import Summits.AtomisticToContinuum.Crystallization.Theorems.FrustratedLawDichotomyStrainedPatchHomEntrySignKit

/-!
# SYMMETRY REDUCTION of the fcc half of `(H)`, part 2b: the FUNDAMENTAL DOMAIN `u₁₁ ≤ u₀₀`, `u₂₂ ≤ u₁₁`, `0 ≤ u₀₁`, `0 ≤ u₀₂` (×24) and the
# certificate theorems over it

decomp-a2c hand-1 g21 (crux `AperiodicFrustratedLawGap`, stmt-AtomisticToContinuum-27623; CERT-DESIGN-g44 §0; sequel of `…HomEntrySym` (sorted diagonal,
×6) and `…HomEntrySignKit` (sign flips)).  `F₂` makes `u₀₂ ≥ 0`, then `F₁` makes `u₀₁ ≥ 0` (it leaves `u₀₂` alone), neither moves the diagonal; so
the fcc dichotomy on the fundamental domain gives it everywhere.

* §4 ★★ `fccHalf_of_sortedSigned`: the fcc dichotomy (prune ∨ `m`-floor) for ALL self-adjoint positive `U` with `‖U − 1‖ ≤ 1/4` (= `hfcc` of
  `…HomPrunedPolar.homFloor_of_prunedBoxSums_selfAdjoint`, verbatim) from the dichotomy on the fundamental domain;
* §5 the vacuous-leaf verdict `signOut` (box has `u₀₁ < 0` or `u₀₂ < 0` throughout), `entryLeafOKD μ := signOut ∨ entryLeafOKS μ` (sign ∨ sort ∨ fit ∨
  symmetry ∨ column ∨ TABLE), ★★ `fccHalf_of_entryTreeDom` (generic verdict, hver relativised to the domain), `fccHalf_of_entrySearchDom`, and
  ★★★ `homFloor_of_entrySearchesDom : 2(m + e_W)SC ≤ μ → searchOK (entryLeafOKD μ) … rootC rootW = true → searchOK (entryLeafOKH2 μ) … rootCH rootWH = true
  → HomFloor m` — the fcc search now visits ≈ 1/24 of the entry cube (plus boundary boxes).

0 sorry; standard axioms; no instances / notation / `#eval`.  `--supports stmt-AtomisticToContinuum-27623`.
-/

namespace Summit.AtomisticToContinuum.Crystallization.Theorems.FrustratedLawDichotomyStrainedPatchHomEntrySign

*Aim of the exercise*
Whatever the number of entries above, each one is to be copied exactly.

*Exercise output*
import Summits.AtomisticToContinuum.Crystallization.Theorems.FrustratedLawDichotomyStrainedPatchHomEntrySignKit

/-!
# SYMMETRY REDUCTION of the fcc half of `(H)`, part 2b: the FUNDAMENTAL DOMAIN `u₁₁ ≤ u₀₀`, `u₂₂ ≤ u₁₁`, `0 ≤ u₀₁`, `0 ≤ u₀₂` (×24) and the
# certificate theorems over it

decomp-a2c hand-1 g21 (crux `AperiodicFrustratedLawGap`, stmt-AtomisticToContinuum-27623; CERT-DESIGN-g44 §0; sequel of `…HomEntrySym` (sorted diagonal,
×6) and `…HomEntrySignKit` (sign flips)).  `F₂` makes `u₀₂ ≥ 0`, then `F₁` makes `u₀₁ ≥ 0` (it leaves `u₀₂` alone), neither moves the diagonal; so
the fcc dichotomy on the fundamental domain gives it everywhere.

* §4 ★★ `fccHalf_of_sortedSigned`: the fcc dichotomy (prune ∨ `m`-floor) for ALL self-adjoint positive `U` with `‖U − 1‖ ≤ 1/4` (= `hfcc` of
  `…HomPrunedPolar.homFloor_of_prunedBoxSums_selfAdjoint`, verbatim) from the dichotomy on the fundamental domain;
* §5 the vacuous-leaf verdict `signOut` (box has `u₀₁ < 0` or `u₀₂ < 0` throughout), `entryLeafOKD μ := signOut ∨ entryLeafOKS μ` (sign ∨ sort ∨ fit ∨
  symmetry ∨ column ∨ TABLE), ★★ `fccHalf_of_entryTreeDom` (generic verdict, hver relativised to the domain), `fccHalf_of_entrySearchDom`, and
  ★★★ `homFloor_of_entrySearchesDom : 2(m + e_W)SC ≤ μ → searchOK (entryLeafOKD μ) … rootC rootW = true → searchOK (entryLeafOKH2 μ) … rootCH rootWH = true
  → HomFloor m` — the fcc search now visits ≈ 1/24 of the entry cube (plus boundary boxes).

0 sorry; standard axioms; no instances / notation / `#eval`.  `--supports stmt-AtomisticToContinuum-27623`.
-/

namespace Summit.AtomisticToContinuum.Crystallization.Theorems.FrustratedLawDichotomyStrainedPatchHomEntrySign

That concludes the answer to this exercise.